Another AI Lawsuit? Snapchat Faces AI Lawsuit Over YouTube Videos
A group of YouTubers who are suing tech giants for scraping their videos without permission to train AI models has now added Snap to their list of defendants..
Today’s highlights:
Snapchat’s parent company, Snap Inc., is facing a new lawsuit from popular YouTubers. The creators, including the channel h3h3 Productions (5.5M+ subscribers), allege that Snap used their copyrighted videos without permission to train its AI tools- especially the “Imagine Lens” feature that lets users edit images with text prompts. The case is part of a growing legal pushback against AI companies allegedly using creator content without asking or paying. The lawsuit was filed as a class-action in California, joining earlier suits against Nvidia, Meta, and ByteDance.
According to the lawsuit, Snap used a massive dataset called HD-VILA-100M, meant only for academic use, and repurposed it commercially. The YouTubers claim Snap bypassed YouTube’s protections and terms of service that prohibit using content commercially without permission. The creators argue that their hard work was scraped and reused to power AI features that generate profit without credit or compensation. They’re now seeking both financial damages and a court order to stop Snap from using their content this way again.

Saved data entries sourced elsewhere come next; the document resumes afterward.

import Summits.NavierStokesRegularity.NavierStokesRegularity.Theorems.EulerZoomLiouvillePowerGaugeEulerLiouvilleEnergySaturationLoc

/-!
# Crux `EulerZoomLiouville.PowerGaugeEulerLiouville` (stmt-NavierStokesRegularity-19832), line `logtime-breathers`:
# ONE-SIDED SCALE-ODE RIGIDITY for WEAK profiles — a weak solution of the generalised profile energy INEQUALITY with
# large-scale class data, `β < 0` and `κ + 1 < 2ρ` vanishes a.e.

Width seat `ns-ezl-w4` (g3; breather rigidity, file IX: the WEAK and ONE-SIDED form of file VIII
`ClassicalProfile.eq_zero_of_locData_of_scaleODE`).  Let `V : ℝ³ → ℝ³` have a weak derivative `G` on the whole space, let
`P` be a (measurable) pressure profile, and suppose `(V, G, P)` carry the thresholded large-scale class data (A₁), (E₁), (D₁) of
`EnergySaturation.exists_fluxWeight_le_of_sup_loc` (`0 < ρ < 1`) and the weak pressure Poisson equation `∫ P Δθ = −∫ D²θ(V,V)`.
Suppose that for EVERY nonnegative test function `σ` and every scale `L > 0` the ONE-SIDED cut-off energy inequality

  `κβ ∫σ(L⁻¹y)|V|² ≤ F_σ(L) + β ∫|V|²⟪y, ∇σ_L⟫`,   `F_σ(L) = ∫(|V|² + 2P)⟪V, ∇σ_L⟫`,  `σ_L = σ(L⁻¹·)`,

holds with `β < 0`.  If `κ + 1 − 2ρ < 0` then `V = 0` a.e.

This is exactly what the local energy INEQUALITY of a suitable weak member delivers for a shape-preserving member whose clock
has `β < 0` — the log-time breather `u = e^{cτ}V(e^{−cτ}y)` with `c > 0` (`(α,β) = (c,−c)`, `κ = −5`): the co-moving test function
`η(τ)σ(e^{−cτ}y/L)` turns CKN (2.5) into the displayed inequality with a time-averaged pressure profile (sequel files
`…BreatherWeakLEI`, `…BreatherWeakRigidity`).  Proof: since `∫|V|²⟪y,∇σ_L⟫ = −L (d/dL)∫σ_L|V|²`
(`EnergySaturation.hasDerivAt_cutoffEnergy`), the inequality reads `β (κ I + L I') ≤ F_σ`, i.e. (β < 0)
`(L^κ I)' ≥ β⁻¹ L^{κ−1} F_σ ≥ −|β|⁻¹ L^{κ−1}|F_σ|`; with the flux bound `|F_σ(r)| ≲ S^{1/2} r^{1−2ρ−a}` (`a = (2+ρ)/4`,
`EnergySaturation.exists_fluxWeight_le_of_sup_loc`) the function `L ↦ L^κ I(L) − B₀ S^{1/2} L^{e+1}` is MONOTONE
(`monotoneOn_of_hasDerivWithinAt_nonneg`), the boundary term `L^κ I(L) ≤ 3c' L^{κ+1−2ρ} → 0` dies at infinity, and the absorption
`S ≤ B₀ S^{1/2} L^{−a}` of `EnergySaturation.ae_eq_zero_of_subExtremal_loc` forces `∫_{B_L}|V|² ≲ L^{1−2ρ−2a} → 0`.
No energy EQUALITY, no continuity of `V`, no sign of `κ` is used.

* `WeakProfile.ae_eq_zero_of_locData_of_scaleIneq` — the theorem above.

WHAT THIS IS NOT: not NS regularity, not the crux — a rigidity lemma for weak shape-preserving members of the crux CLASS 19832
(MODEL lattice); `--supports` stmt-19832. [folklore]
-/

noncomputable section

set_option linter.dupNamespace false

open MeasureTheory Set Filter Topology Metric Function TopologicalSpace
open scoped ENNReal NNReal RealInnerProductSpace ContDiff Laplacian

namespace Summit.NavierStokesRegularity.NavierStokesRegularity.Theorems.PowerGaugeEulerLiouville

open Literature.Analysis Literature.Analysis.FunctionSpaces Literature.Analysis.FluidPDE

namespace WeakProfile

This isn’t a one-off. Over 70 copyright lawsuits have been filed by creators, authors, artists, and media companies against AI firms using protected material to train AI models. Some have resulted in settlements; others are still in court, raising big questions about AI and copyright law. Whether Snap is found guilty or not, the outcome of these cases will set the rules for how AI companies treat creator content in the future.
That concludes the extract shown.